_Work request_:
Print the data in full, exactly as it reads.

Entries taken from a collection:
────

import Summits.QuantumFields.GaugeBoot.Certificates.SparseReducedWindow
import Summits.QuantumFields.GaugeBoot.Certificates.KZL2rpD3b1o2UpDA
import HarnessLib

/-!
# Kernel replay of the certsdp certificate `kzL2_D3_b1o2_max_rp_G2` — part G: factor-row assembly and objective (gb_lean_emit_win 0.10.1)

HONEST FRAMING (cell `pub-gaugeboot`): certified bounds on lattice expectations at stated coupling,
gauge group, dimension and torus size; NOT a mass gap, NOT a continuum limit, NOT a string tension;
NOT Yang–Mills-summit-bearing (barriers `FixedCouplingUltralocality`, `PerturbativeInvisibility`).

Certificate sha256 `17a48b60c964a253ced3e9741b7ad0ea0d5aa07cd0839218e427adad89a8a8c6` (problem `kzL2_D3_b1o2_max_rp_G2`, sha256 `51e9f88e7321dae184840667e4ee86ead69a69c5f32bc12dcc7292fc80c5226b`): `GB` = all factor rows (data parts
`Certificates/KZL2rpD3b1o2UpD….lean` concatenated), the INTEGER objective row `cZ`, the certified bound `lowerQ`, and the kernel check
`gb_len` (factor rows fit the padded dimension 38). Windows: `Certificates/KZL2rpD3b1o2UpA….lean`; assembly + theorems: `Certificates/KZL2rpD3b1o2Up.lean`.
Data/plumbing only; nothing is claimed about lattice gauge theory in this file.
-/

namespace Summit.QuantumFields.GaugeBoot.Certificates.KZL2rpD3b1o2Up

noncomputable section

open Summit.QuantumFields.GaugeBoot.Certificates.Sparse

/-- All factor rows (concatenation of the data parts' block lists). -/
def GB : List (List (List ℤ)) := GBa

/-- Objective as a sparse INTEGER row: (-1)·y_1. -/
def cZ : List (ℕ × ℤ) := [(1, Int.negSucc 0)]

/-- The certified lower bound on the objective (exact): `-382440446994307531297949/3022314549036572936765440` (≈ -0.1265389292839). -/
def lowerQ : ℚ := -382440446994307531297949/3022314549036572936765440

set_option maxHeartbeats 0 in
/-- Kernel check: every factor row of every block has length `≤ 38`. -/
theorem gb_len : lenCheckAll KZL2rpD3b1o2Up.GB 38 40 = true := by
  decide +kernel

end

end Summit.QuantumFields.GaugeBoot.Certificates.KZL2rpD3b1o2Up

────

_Response to the exercise_:
import Summits.QuantumFields.GaugeBoot.Certificates.SparseReducedWindow
import Summits.QuantumFields.GaugeBoot.Certificates.KZL2rpD3b1o2UpDA
import HarnessLib

/-!
# Kernel replay of the certsdp certificate `kzL2_D3_b1o2_max_rp_G2` — part G: factor-row assembly and objective (gb_lean_emit_win 0.10.1)

HONEST FRAMING (cell `pub-gaugeboot`): certified bounds on lattice expectations at stated coupling,
gauge group, dimension and torus size; NOT a mass gap, NOT a continuum limit, NOT a string tension;
NOT Yang–Mills-summit-bearing (barriers `FixedCouplingUltralocality`, `PerturbativeInvisibility`).

Certificate sha256 `17a48b60c964a253ced3e9741b7ad0ea0d5aa07cd0839218e427adad89a8a8c6` (problem `kzL2_D3_b1o2_max_rp_G2`, sha256 `51e9f88e7321dae184840667e4ee86ead69a69c5f32bc12dcc7292fc80c5226b`): `GB` = all factor rows (data parts
`Certificates/KZL2rpD3b1o2UpD….lean` concatenated), the INTEGER objective row `cZ`, the certified bound `lowerQ`, and the kernel check
`gb_len` (factor rows fit the padded dimension 38). Windows: `Certificates/KZL2rpD3b1o2UpA….lean`; assembly + theorems: `Certificates/KZL2rpD3b1o2Up.lean`.
Data/plumbing only; nothing is claimed about lattice gauge theory in this file.
-/

namespace Summit.QuantumFields.GaugeBoot.Certificates.KZL2rpD3b1o2Up

noncomputable section

open Summit.QuantumFields.GaugeBoot.Certificates.Sparse

/-- All factor rows (concatenation of the data parts' block lists). -/
def GB : List (List (List ℤ)) := GBa

/-- Objective as a sparse INTEGER row: (-1)·y_1. -/
def cZ : List (ℕ × ℤ) := [(1, Int.negSucc 0)]

/-- The certified lower bound on the objective (exact): `-382440446994307531297949/3022314549036572936765440` (≈ -0.1265389292839). -/
def lowerQ : ℚ := -382440446994307531297949/3022314549036572936765440

set_option maxHeartbeats 0 in
/-- Kernel check: every factor row of every block has length `≤ 38`. -/
theorem gb_len : lenCheckAll KZL2rpD3b1o2Up.GB 38 40 = true := by
  decide +kernel

end

end Summit.QuantumFields.GaugeBoot.Certificates.KZL2rpD3b1o2Up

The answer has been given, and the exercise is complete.